The warming bias introduced by the BEST adjustments is illustrated graphically in Figure 10, which plots the trend-line gradients of each of the 86 raw records against the adjustment applied to them. The red line shows what an unbiased homogenization operator passing through 0.0 would look like. The trend line through the BEST adjustments shows an average warming bias of about a degree C relative to this line. (The two outlier records that show near-zero warming and zero adjustment are Bariloche and Bahia Blanca in Argentina. How these records managed to escape unscathed is not known.)
Figure 10: XY plot of raw record trend line gradients for 86 South American stations versus adjustments applied by BEST
Before closing I will briefly touch on two other problems with BEST’s adjustments.
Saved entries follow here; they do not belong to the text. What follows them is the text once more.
/-!
# Crux RED `RunningReduction` (stmt-QuantumFields-19978): the UPPER-HALF TT DOOR — THE SANDWICH
# `UpperTraceLaw ∧ OneSiteTail ∧ DressedRitz ⟹ CoarseNoIntruder` and the one-sided door `UpperTraceLaw ∧ DressedRitz ⟹ RunningReduction` BY NAME

Support module of the `FemtoTransferGap` group (fleet service by seat ym-infvol-p2 g7; route `LuscherReduction`, owner ym-beyond-p1, femto rung R2b1).
RE-HOMES VERBATIM §2–§3 of the planner's kernel-checked crux workfile `Summits/QuantumFields/YangMills/Cruxes/RunningReduction/Lines/upper_trace_door.lean`
rev 3 (commit efcd23ff80e7, sha16 fb9acfdf08f96b2f; seat ym-cruxidea-19978-1 GEN 7–8; memo `…/Lines/upper_trace_door.md` rev 4 §0–§3) in namespace
`…Theorems.FemtoTransferGap.UTD` (credit: the planner's proofs, character for character, except that the ≈ 50-line lower-jaw block is now the call
`UTD.lowerJaw` of `…UpperTraceDoorBasics` and `1 − e^{−u} ≤ u` is `Real.add_one_le_exp`).  The one-sided law is the tree predicate `UTD.UpperTraceLawAt s ε`
(`…UpperTraceDoorDefs`), quantified as `∀ s, 0 < s → ∀ ε, 0 < ε → …` (= the workfile's closed `UTD.UpperTraceLaw` by `Iff.rfl`); KT's precision-free
no-intruder law `CoarseNoIntruder` is SPELLED OUT (= the `hCO` text of the tree's `TraceDoor.runningReduction_of_coarseNoIntruder`).
LOCATED FINDING (memo §0, §3): RED consumes the XL child `TwistedTraceScaling` (stmt-QuantumFields-20203) ONLY through Lüscher's law FROM BELOW with `o(1)`
relative error; that currency follows from the ONE-SIDED, SINGLE-TIME trace law UTL by a min–max SANDWICH whose other jaw is the sibling child `DressedRitz`
(stmt-QuantumFields-20205): trial states pin the first `k+1` levels FROM BELOW (`UTD.lowerJaw`), so a one-sided heat-trace bound cannot hide an intruder.
* §1 `coarseNoIntruder_of_upperTraceLaw : (∀ s ε …, UTD.UpperTraceLawAt s ε) → OneSiteTail → DressedRitz → ⟨CoarseNoIntruder⟩` (REAL proof) and
  `coarseNoIntruder_of_upperTraceLaw'` (child `OneSiteTail` = stmt-QuantumFields-20204 CLOSED, `OST.oneSiteTail_proof`).
* §2 ★ `runningReduction_of_upperTraceLaw : (∀ s ε …, UTD.UpperTraceLawAt s ε) → DressedRitz → Theses.LuscherReduction.RunningReduction` — RED BY NAME
  through the landed KT composition `TraceDoor.runningReduction_of_coarseNoIntruder`; versus the route's glue (stmt-QuantumFields-20206) the two-sided dyadic
  law is replaced by its UPPER HALF at ONE femto-time per instance (converse bookkeeping: `…UpperTraceDoorConverse`).
HONEST FRAMING: implications among OPEN statements on the femto rung R2b1 (`FemtoGapOfRecord`); UTL and `DressedRitz` are XL and ASSUMED (audit:
`proof.conditional` on `hU`); no pivot of the route is executed (owner ruling (R-a), 2026-08-27); nothing here bears on infinite volume, the continuum limit
in large volume, or the Clay mass gap.  References: [cite: Luscher1983, §3]; [cite: ReedSimonIV1978, Thm. XIII.1]; [cite: Kato1949, Lemma 2].
-/

set_option autoImplicit false
import Summits.Schanuel.Schanuel.Theorems.DiophantineDichotomyApproximationPropertyPointAPThreeMid
import Summits.Schanuel.Schanuel.Theorems.DiophantineDichotomyApproximationPropertyLowSurfaceOr
import HarnessLib

/-!
# `PointAPAbsAt 3` and the crux CONDITIONALLY on the MID-LOW satellite kernel only (crux `ApproximationProperty`, stmt-Schanuel-6117) — record of skeleton v26

Crux `stmt-Schanuel-6117` (`Summit.Schanuel.Schanuel.Theses.DiophantineDichotomy.ApproximationProperty`), route
`DiophantineDichotomy`, line `orbit-interpolation-determinant`, lead c12 (`prover-line-stmt-Schanuel-6117-c12-0`,
skeleton v26, `Cruxes/ApproximationProperty/Lines/orbit_interpolation_determinant.lean`, KERNEL-c12.md §6).

Successor of …PointAPThreeMid.lean (p154747, hypothesis `hmid` = v25's mid stub). What changed: the LOW-SURFACE dichotomy
`pointDatum_or_lowSurface3` (…LowSurfaceOr.lean) is a theorem of the tree — at every `M₁ ≥ 64c₁`, an orbit of the
clause-free descent on an enveloping rank-2 satellite `𝔮'` either yields the datum or `𝔮'` contains an irreducible factor
of a Dirichlet form of degree `≤ Δ/M₁` and height `≤ λY/c₁`. Hence v25's mid stub follows from the MID-LOW stub alone
(`midSatellite3_of_midLow`: boosts multiplied), and so do `PointAPAbsAt 3`, the `t = 3` slice and — with Philippon's
conjecture for `n ≥ 4` — the crux (`approximationProperty_of_midLow`, registered sub-goal). The hypothesis `hmidLow` is
the registered OPEN stub `pointDatum_of_midLowSatellite3` verbatim: v25's mid stub (far ∧ thin ∧ enveloped ∧ deficient
satellite of degree `δ⋆ < deg 𝔮' < ηΔ²`, long orbit failing the clause) with `M₁ ≥ 64c₁` at the stub's disposal and the
extra hypothesis that the satellite lies on a surface of degree `≤ Δ/M₁` in the above sense — the open content of
Philippon's AP2 at `n = 3` in this line after v26 (KERNEL-c12.md §3, §6).

Sources: Nesterenko–Philippon (eds.), LNM 1752 (2001) Ch. 3 §4 (Prop. 4.11), Ch. 4 §4 p. 61 (AP1/AP2).
-/

set_option linter.dupNamespace false

noncomputable section

attribute [local instance] MvPolynomial.gradedAlgebra

namespace Summit.Schanuel.Schanuel.Cruxes.ApproximationProperty.OrbitInterpolationDeterminant

open Summit.Schanuel.Schanuel.Theses.DiophantineDichotomy (ApproximationProperty)
open Literature.NumberTheory.Transcendental.Nesterenko MvPolynomial
open scoped BigOperators
import Summits.AtomisticToContinuum.HydrodynamicLimit.Theorems.OneFlightGossipEngineCollisionActivityTailsPlaqueSplit
import Literature.MathematicalPhysics.KineticTheory.HardSphereCampbellWindows
import HarnessLib

/-!
# `CollisionActivityTails` (stmt-AtomisticToContinuum-13734), line `plaque-thinning-count-ld`:
# stub `stub_uncActShift` — the start-shift identity of the untagged cold activity on the good set

Helper file (`--supports stmt-AtomisticToContinuum-13734`) for the crux
`Summit.AtomisticToContinuum.HydrodynamicLimit.Theses.OneFlightGossipEngine.CollisionActivityTails`, skeleton line
`plaque-thinning-count-ld` (`Cruxes/CollisionActivityTails/Lines/plaque_thinning_count_ld.lean`), registered stub 2s
`stub_uncActShift : UncActShift`, over the landed vocabulary of `…Theorems.CollisionActivityTailsPlaqueSplit` (`uncAct`, `imp`,
`relSpeed`, `Tagged`; this file lives in that namespace, the skeleton bridges its own copy of `UncActShift` definitionally).

Statement: for a good initial datum `z` of the hard-sphere flow `Φ`, the untagged cold activity of sphere `i` over the
window `(s, s + w]` of the orbit of `z` equals the untagged cold activity over `(0, w]` of the orbit of `Φ_s z`
(`w = window τ N = τ ℓ_N`). Pure pathwise bookkeeping, no measure: with the invariance of the global Gibbs law under `Φ_s`
(`measurePreserving_flow_localGibbsLaw_const`) it is the `s`-uniformity of every equilibrium statement of the line.

Proof. The summand of `uncAct` reads the time argument only through the `time` field of the collision record
`HardSphereCollisionRecord.ofConfig`, which the impulse `imp = ‖v_k⁺ - v_k⁻‖` does not use, so
`imp σ N cfg t k l = imp σ N cfg 0 k l` definitionally; `simp only` with the `simps` projections `ofConfig_postVel`,
`ofConfig_preVel` makes the summand syntactically time-free on both sides. With a time-independent mark the identity is
the landed shift lemma `campbell_collisionPairSum_flow_shift_Ioc`
(`Literature/MathematicalPhysics/KineticTheory/HardSphereCampbellWindows.lean`): on the good set `Φ_u (Φ_s z) = Φ_{u+s} z`,
so the collision times of the shifted orbit are the translated collision times and the `finsum` over `(0, w]` reindexes
to `(0 + s, w + s] = (s, s + w]`.

References: I. Gallagher, L. Saint-Raymond, B. Texier, *From Newton to Boltzmann* (2013), §4.1, Prop. 4.1.1 (the
hard-sphere flow is a one-parameter group on the good set); C. Cercignani, R. Illner, M. Pulvirenti, *The Mathematical
Theory of Dilute Gases* (1994), §4.2, App. 4.A (collision sums along the flow). Elementary bookkeeping; recorded here.
-/

noncomputable section

open MeasureTheory Set Filter Topology
open scoped ENNReal

namespace Summit.AtomisticToContinuum.HydrodynamicLimit.Theorems.CollisionActivityTailsPlaqueSplit

open Literature.MathematicalPhysics.KineticTheory Literature.Analysis.FluidPDE
open Summit.AtomisticToContinuum.HydrodynamicLimit.Theorems.CollisionActivityTailsActivityDomination
  (Flow Cfg window act tdist nearCount)

/-! ## The statement (VERBATIM copy of the skeleton's `UncActShift`) -/

/-- **STUB 2s — START SHIFT** (assembly piece: `HardSphereFlow.flow_add` on the good set, reindexing of the collision
`finsum` along `u ↦ u + s`, and the fact that the summand of `uncAct` reads the configuration only). The untagged activity
over the window `(s, s + w]` of the orbit of a good datum `z` is the untagged activity over `(0, w]` of the orbit of
`Φ_s z`. With the invariance of the global Gibbs law under `Φ_s` (`measurePreserving_flow_localGibbsLaw_const`) this is
the `s`-uniformity of every equilibrium statement of the line. -/
def UncActShift : Prop :=
  ∀ (σ : ℝ) (N : ℕ) (Φ : Flow σ N) (Θ y : ℝ) (K : ℕ) (τ s : ℝ) (i : Fin (N + 1)) (z : Cfg N),
    z ∈ Φ.good → uncAct Θ y K Φ τ s i z = uncAct Θ y K Φ τ 0 i (Φ.flow s z)

/-! ## The proof -/

/-- **STUB 2s, proved**: the start-shift identity of the untagged cold activity on the good set. -/
theorem stub_uncActShift : UncActShift := by
  intro σ N Φ Θ y K τ s i z hz
  -- the summand of `uncAct` reads the time only through the `time` field of the record: rewrite the impulse to its
  -- time-free form `‖v_k - (reflectVel (x_k - x_l) (v_k, v_l)).1‖` on both sides
  unfold uncAct imp
  simp only [HardSphereCollisionRecord.ofConfig_postVel, HardSphereCollisionRecord.ofConfig_preVel]
  -- time-independent marks shift along the flow (`Φ_u (Φ_s z) = Φ_{u+s} z` on the good set)
  rw [campbell_collisionPairSum_flow_shift_Ioc Φ hz s 0 (0 + window τ N), zero_add, zero_add,
    add_comm (window τ N) s]

end Summit.AtomisticToContinuum.HydrodynamicLimit.Theorems.CollisionActivityTailsPlaqueSplit

end
import Mathlib.Analysis.Complex.ReImTopology
import Mathlib.Analysis.Calculus.Deriv.MeanValue
import Literature.NumberTheory.LFunctions.RieszCriterionNecessityProofs
import Literature.NumberTheory.LFunctions.HardyLittlewoodCriterionProofs
import HarnessLib

/-!
# RH-EQUIVALENT (PROVED AS AN EQUIVALENCE) · Hardy–Littlewood's criterion `HardyLittlewood1916_criterion`: the direction "RH ⟹ `Σ_{k≥1} (−x)^k/(k! ζ(2k+1)) = O(x^{−1/4+δ})`" PROVED by summation by parts against `g(x) = Σ_{n≤x} μ(n)/n ≪ x^{−1/2+ε}`; with the tree's "⟸" this DISCHARGES the named fact (`HardyLittlewood1916_criterion_holds`) — nothing here bears on the truth of RH

Literature-typing tranche `rh-lit-broughan-2` (Broughan, *Equivalents of the Riemann Hypothesis*,
Vol. 2, Ch. 2 "Series Equivalents", §2.4 "The Series of Hardy and Littlewood", **Thm 2.5** =
Hardy–Littlewood's criterion). The typed named fact `HardyLittlewood1916_criterion` (file
`RieszTypeSeriesCriteria`) reads `RiemannHypothesis ↔ ∀ δ > 0, H = O(x^{−1/4+δ})` at `+∞`,
`H(x) = Σ_{k≥1} (−x)^k/(k! ζ(2k+1))` (`hardyLittlewoodFunction`). The file
`HardyLittlewoodCriterionProofs` PROVED "⟸" (`HardyLittlewood1916_criterion.mpr_holds`). This file
PROVES "⟹" and assembles `theorem HardyLittlewood1916_criterion_holds : HardyLittlewood1916_criterion`
(D-0026 discharge; no new definition, no new fact).

## The argument (Hardy–Littlewood 1916 §2.5: "It is not difficult to prove that the result thus suggested is in fact true"; the summation-by-parts road of Báez-Duarte 2005)

By `H(x) = Σ_{n≥1} (μ(n)/n)(e^{−x/n²} − 1)` (tree: `hardyLittlewoodFunction_eq_tsum_moebius`) the
relevant partial sums are Littlewood's `g(N) = Σ_{n≤N} μ(n)/n` (Báez-Duarte 2005 [Möbius paper] §2
(2.2)–(2.3): "RH ⟺ `g(x) ≪ x^{−1/2+ε}`"; Hardy–Littlewood's criterion is his case `φ = β`, (3.7)).
§1 PROVES `RH ⟹ |g(N)| ≤ C N^{−1/2+ε}` from the tree's Mertens dictionary (file
`LittlewoodCriterion`: the Abel transform `G(s) = Σ M(n+1)((n+1)^{−s} − (n+2)^{−s})` is holomorphic on
`Re s > θ` when `|M(n)| ≤ C n^θ` and `ζ G = 1` on `Re s > 1`): since `1/ζ(s) → 0` as `s → 1`
(tree: `MertensBoundRH.tendsto_inv_riemannZeta_one`) and `G` is continuous at `1`, **`G(1) = 0`**
(this encodes `Σ μ(n)/n = 0`), so Abel summation at `s = 1`,
`g(N) = M(N)/(N+1) + Σ_{n<N} M(n+1)(1/(n+1) − 1/(n+2)) = M(N)/(N+1) − Σ_{n≥N} term_n(1)`, gives
`|g(N)| ≤ C N^{θ−1} + C Σ_{n≥N}(n+1)^{θ−2} ≤ C(1 + 1/(1−θ)) N^{θ−1}` (tail by the mean value
inequality `(m+1)^r ≤ (m^{r+1} − (m+1)^{r+1})/(−(r+1))`). §2–§3 then repeat the Riesz road: summation
by parts of `H(x) = Σ (e^{−x/n²} − 1)·(μ(n)/n)` against `g` (tree: `abs_tsum_mul_le_of_abel`), the
weight's derivative `e^{−x/t²}·2x/t³ = (2/t)·y e^{−y}` (`y = x/t²`) being `≤ 4 x^b t^{−1−2b}` for
`b = −1/4 + δ` (`y e^{−y} ≤ 2y^b`), so the series is dominated by `4C' x^b Σ n^{−1−δ}`.

* §1 `MertensDictionary.G_one_eq_zero`, `rpow_succ_le_sub_div` (mean value inequality),
  `tsum_rpow_shift_le` (tail `Σ_{n≥N}(n+1)^r ≤ N^{r+1}/(−(r+1))`),
  `abs_sum_moebius_div_le_of_riemannHypothesis` (RH ⟹ `|Σ_{n≤N} μ(n)/n| ≤ C N^{−1/2+ε}`).
* §2 `mul_exp_neg_le_two_mul_rpow` (`y e^{−y} ≤ 2 y^b`, `−1 ≤ b ≤ 1`), `hasDerivAt_hlWeight`,
  `abs_hlWeight_sub_le`.
* §3 `hardyLittlewoodFunction_isBigO_of_riemannHypothesis`, `HardyLittlewood1916_criterion.mp_holds`,
  **`HardyLittlewood1916_criterion_holds`**.

No new definitions, no new facts (D-0026); standard axioms only.

## References

* [HardyLittlewood1916] G. H. Hardy, J. E. Littlewood, *Contributions to the theory of the Riemann
  zeta-function and the theory of the distribution of primes*, Acta Math. 41 (1916/1918) 119–196,
  §2.5, p. 161, (2.545) (necessity: "It is not difficult to prove that the result thus suggested is
  in fact true").
* [Titchmarsh1986] E. C. Titchmarsh, *The Theory of the Riemann Zeta-Function*, 2nd ed., §14.25
  (Thm 14.25: under RH `Σ μ(n) n^{−s}` converges for `σ > 1/2` to `1/ζ(s)`), §14.32 (14.32.3).
* [BaezDuarte2005Moebius] L. Báez-Duarte, *Möbius-convolutions and the Riemann hypothesis*, IJMMS
  2005:22 (arXiv:math/0504402), §2 (2.2)–(2.3) (`g(x) = Σ_{n≤x} μ(n)/n ≪ x^{−1/2+ε}` under RH), (3.7).
* [BaezDuarte2005] L. Báez-Duarte, IJMMS 2005:21 (arXiv:math/0307215), §3 (summation by parts).
* [Broughan2017] K. Broughan, *Equivalents of the Riemann Hypothesis*, Vol. 2, Thm 2.5 (secondary; not held).
-/

noncomputable section
import Summits.QuantumFields.YangMills.Theorems.BalabanUVNodesN15KingModelRandomWalkFree
import Summits.QuantumFields.YangMills.Theorems.BalabanUVNodesN15KingModelCovariantKatoDomination
import HarnessLib

/-!
# BalabanUVNodes ∕ N15 — THE KING-MODEL RUNG (PART Ͱ-m): KATO DOMINATION ON AN ARBITRARY FINITE GRAPH WITH FREE («NEUMANN») BOUNDARY WEIGHTS — for EVERY hopping datum
# `H = (src, tgt, w ≥ 0, c_x = m² + Σ_{b∋x}w_b)` and every unitary link field `U`: `‖((H.coupling U)⁻¹)_{xy}‖ ≤ ((diag c − t)⁻¹)(x,y)`, `t` the scalar weight matrix — King's regions `Ω`
# («carry over the results to Ω … with free boundary conditions», [King1986] p.670) and the torus (PART Ͱ-b) as instances (Track A, DAG node N15 = NE2; FAN-OUT v1.1 §N15 s3; count-neutral)

HONEST FRAMING.  Count-neutral (cell `pub-ymgap`, seat `pub-ymgap-dag-n15-e` g42; `--supports stmt-QuantumFields-27247 --as helper` = K3ᴬ, KEY MAP v3).  Finite graphs, minimally coupled
NEAREST-NEIGHBOUR operators only (no block-averaging penalty — PART Ͱ-j certifies that the full `G_k(U)` is out of reach of this route); NOT [B9] (3.42); NOT a node discharge (N15 of
record untouched); nothing continuum ∕ ℝ⁴ ∕ OS ∕ Clay.

THE RESULT.  Let `H : Hopping ι β` be ANY finite multigraph datum of the tree's `LatticeDiamagneticInequality` (sites `ι`, bonds `β`, `src`, `tgt`, bond weights `w_b ≥ 0`, site weights `c_x`)
satisfying the FREE-BOUNDARY («Neumann») convention `c_x = m² + rowSum_x` (`rowSum_x = Σ_{b : src b = x}w_b + Σ_{b : tgt b = x}w_b`) with `m² > 0` — e.g. King's torus datum
(`kingHopping`, Ͱ-a: `rowSum ≡ 2(d+1)c`), or the bonds INSIDE a region `Ω` of the torus (King's `Ω` with free boundary conditions, p.670; Bałaban's `Λ`).  Then for every fibre `𝕜ⁿ` and EVERY
unitary link field `U : β → U(n)`, with `M_U = H.coupling U` (`⟨v,M_Uv⟩ = Σ_bw_b|U_bv_{tgt b} − v_{src b}|² + m²‖v‖²`) and the SCALAR COMPARISON OPERATOR `M₀ = diag(c) − t`
(`t = H.weightMatrix`, the `n = 1`, `U ≡ 1` shadow):
* §1 slots (`graphNbr`, `graphW`, `graphT`, `gfib`), `sum_graphW` (`= rowSum`), `graphT` contractions, ★ `gfib_eq_of_coupling_mulVec` (the covariant equation in Kato form, via Ͱ-a
  `placed_mulVec_apply`), `scalarCoupling`, ★ `scalar_eq_of_scalarCoupling_mulVec`;
* §2 ★ `scalarCoupling_mulVec_injective` ∕ `isUnit_scalarCoupling` (by the tree's `eq_zero_of_resolvent_zero` — no spectral input), `isUnit_coupling` (tree `posDef_coupling`),
  ★★★ **`norm_gfib_coupling_inv_mulVec_le`** — `‖f_x‖ ≤ g_x ∀x ⟹ ‖(M_U⁻¹f)_x‖ ≤ (M₀⁻¹g)_x` (the tree's `norm_le_scalar_of_resolvent` on the slots), `scalarCoupling_inv_nonneg`,
  ★★★ **`norm_blk_coupling_inv_mulVec_le`** ∕ ★★★ **`norm_coupling_inv_entry_le`** (`|M_U⁻¹((x,i),(y,j))| ≤ M₀⁻¹(x,y)`), ★★ **`norm_gfib_coupling_inv_mulVec_le_div_mass`** (`≤ sup‖f‖∕m²`);
* §3 the torus instance recovered: `weightMatrix_kingHopping` (`= kingHop K c`, Ͱ-k), ★ `scalarCoupling_kingHopping` (`= lapF K c m²`), so §2 at `H = kingHopping` is PART Ͱ-b's
  `norm_inv_entry_le_lapF_inv` (consistency, `norm_covLapF_inv_entry_le_again`).

PRIOR TREE ART (by name): `LatticeDiamagneticInequality.Hopping` (`coupling`, `hop`, `weightMatrix`, `rowSum`, `StrictDom`, `posDef_coupling`, `placed`, `blk`), `B9Eq323KatoDomination`
(`norm_le_scalar_of_resolvent`, `norm_le_of_resolvent`, `eq_zero_of_resolvent_zero`, `scalar_nonneg_of_resolvent`), Ͱ-a (`placed_mulVec_apply`, `kingHopping`, `kingHopping_rowSum`, `covLapF`),
Ͱ-b (`norm_toEuclideanLin_of_mem_unitaryGroup`, `norm_inv_entry_le_lapF_inv`), Ͱ-k (`kingHop`, `lapF_eq_sub_kingHop`).  Dedup (rg at filing): basename 0 files; needles
`graphNbr|graphW|graphT|gfib|scalarCoupling|norm_gfib_coupling_inv_mulVec_le|norm_coupling_inv_entry_le` 0 tree files.  Locators: [King1986] §4 p.670 l.8–13, (4.4) p.670;
[Balaban1985BackgroundPropagators] (3.23)∕(3.24) p.394 (operators on subsets `Λ`), (3.42) p.397; [DodziukMathai2006] §1 Lemma 1.1∕1.2, Thm 1.5 (any graph `K`).  0 `sorry`, 5 plumbing `def`s.
-/

noncomputable section

open scoped BigOperators ComplexConjugate ComplexOrder
open Finset Matrix WithLp

namespace Summit.QuantumFields.YangMills.BalabanUVNodes.N15KingModelRung.Covariant

open Literature.MathematicalPhysics.QuantumFieldTheory.LatticeDiamagneticInequality (Hopping blk placed)
open Literature.MathematicalPhysics.QuantumFieldTheory.Balaban1983to89.B5Prop11Plancherel (Tor unitVec)
open Literature.MathematicalPhysics.QuantumFieldTheory.Balaban1983to89.B9Eq323KatoDomination (norm_le_scalar_of_resolvent norm_le_of_resolvent eq_zero_of_resolvent_zero
  scalar_nonneg_of_resolvent)
open Literature.MathematicalPhysics.QuantumFieldTheory.King1986.Torus (lapF)

variable {ι β : Type*} {𝕜 : Type*} [RCLike 𝕜] {n : Type*}

/-! ## §1 The slots of a hopping datum and the two equations in Kato form -/

/-- The NEIGHBOUR of `x` through the slot `(b, ±)`: `tgt b` forward, `src b` backward. [folklore] -/
def graphNbr (H : Hopping ι β) (_x : ι) (j : β × Bool) : ι := if j.2 then H.tgt j.1 else H.src j.1

/-- The WEIGHT of the slot `(b, ±)` at `x`: `w_b` if `x` is the source (forward) ∕ target (backward) end of `b`, else `0`. [folklore] -/
def graphW [DecidableEq ι] (H : Hopping ι β) (x : ι) (j : β × Bool) : ℝ :=
  if j.2 then (if H.src j.1 = x then H.w j.1 else 0) else (if H.tgt j.1 = x then H.w j.1 else 0)

/-- The TRANSPORTER of the slot `(b, ±)`: `U_b` forward, `U_b^*` backward, on `EuclideanSpace 𝕜 n`. [folklore] -/
def graphT [Fintype n] [DecidableEq n] (U : β → Matrix n n 𝕜) (_x : ι) (j : β × Bool) : EuclideanSpace 𝕜 n →ₗ[𝕜] EuclideanSpace 𝕜 n :=
  if j.2 then Matrix.toEuclideanLin (U j.1) else Matrix.toEuclideanLin (U j.1)ᴴ

/-- The FIBRE of `v : ι × n → 𝕜` at `x` in `EuclideanSpace 𝕜 n`. [folklore] -/
def gfib (v : ι × n → 𝕜) (x : ι) : EuclideanSpace 𝕜 n := toLp 2 fun i => v (x, i)

/-- THE SCALAR COMPARISON OPERATOR `M₀ = diag(c) − t` (`t = weightMatrix`, the `n = 1`, `U ≡ 1` shadow of `H.coupling`). [cite: DodziukMathai2006, Lemma 1.1 §1] -/
def scalarCoupling [Fintype β] [DecidableEq ι] (H : Hopping ι β) : Matrix ι ι ℝ := diagonal H.c - H.weightMatrix

variable [Fintype ι] [Fintype β] [DecidableEq ι] [Fintype n] [DecidableEq n]

omit [Fintype ι] [Fintype n] [DecidableEq n] in
/-- The slot weights sum to the row sum: `Σ_j graphW x j = rowSum x`. [folklore] -/
theorem sum_graphW (H : Hopping ι β) (x : ι) : ∑ j, graphW H x j = H.rowSum x := by
  rw [Hopping.rowSum, Fintype.sum_prod_type]
  simp only [Fintype.sum_bool, graphW, if_true, Bool.false_eq_true, if_false]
The first is that they homogenize the records so strongly that any variations in regional trends that might be present are frequently obliterated. As a result the BEST series are of limited use in studying regional trends.
The second is illustrated in Figure 11, which compares the raw record for the Amazonian city of Manaus with BEST’s adjusted series for the 1.6-degree grid block that Manaus is located in. There are some wild divergences between the raw record and BEST’s grid block series before 1940 but at least they both show similar amounts of warming after then.
Figure 11: Manaus raw record versus adjusted BEST series for the Mariscal 1.6 degree grid block
The main feature of interest, however, is that Manaus record goes back only as far as 1910 while the Manaus grid block record goes back to 1824. Where does the extra 86 years of data come from? From far away. According to BEST all of the data between 1886 and 1910 were projected into the grid block from stations more than 1000 km from Manaus and almost all of the data before 1886 were projected in from three stations on islands in the Caribbean and Atlantic – St. Clair Trinidad, Codrington Barbados and Saint Vincent. Do we get meaningful results when we project temperatures from these three island records almost 2000 km south into the middle of the Amazon jungle? I suspect not.
Finally comes the question of the quality of the raw records BEST uses to extend temperatures in the Manaus grid block back before 1910. Figure 12 plots some of them up. Words are superfluous.
Figure 12: Raw records used to extend the Manaus grid block record back before 1910.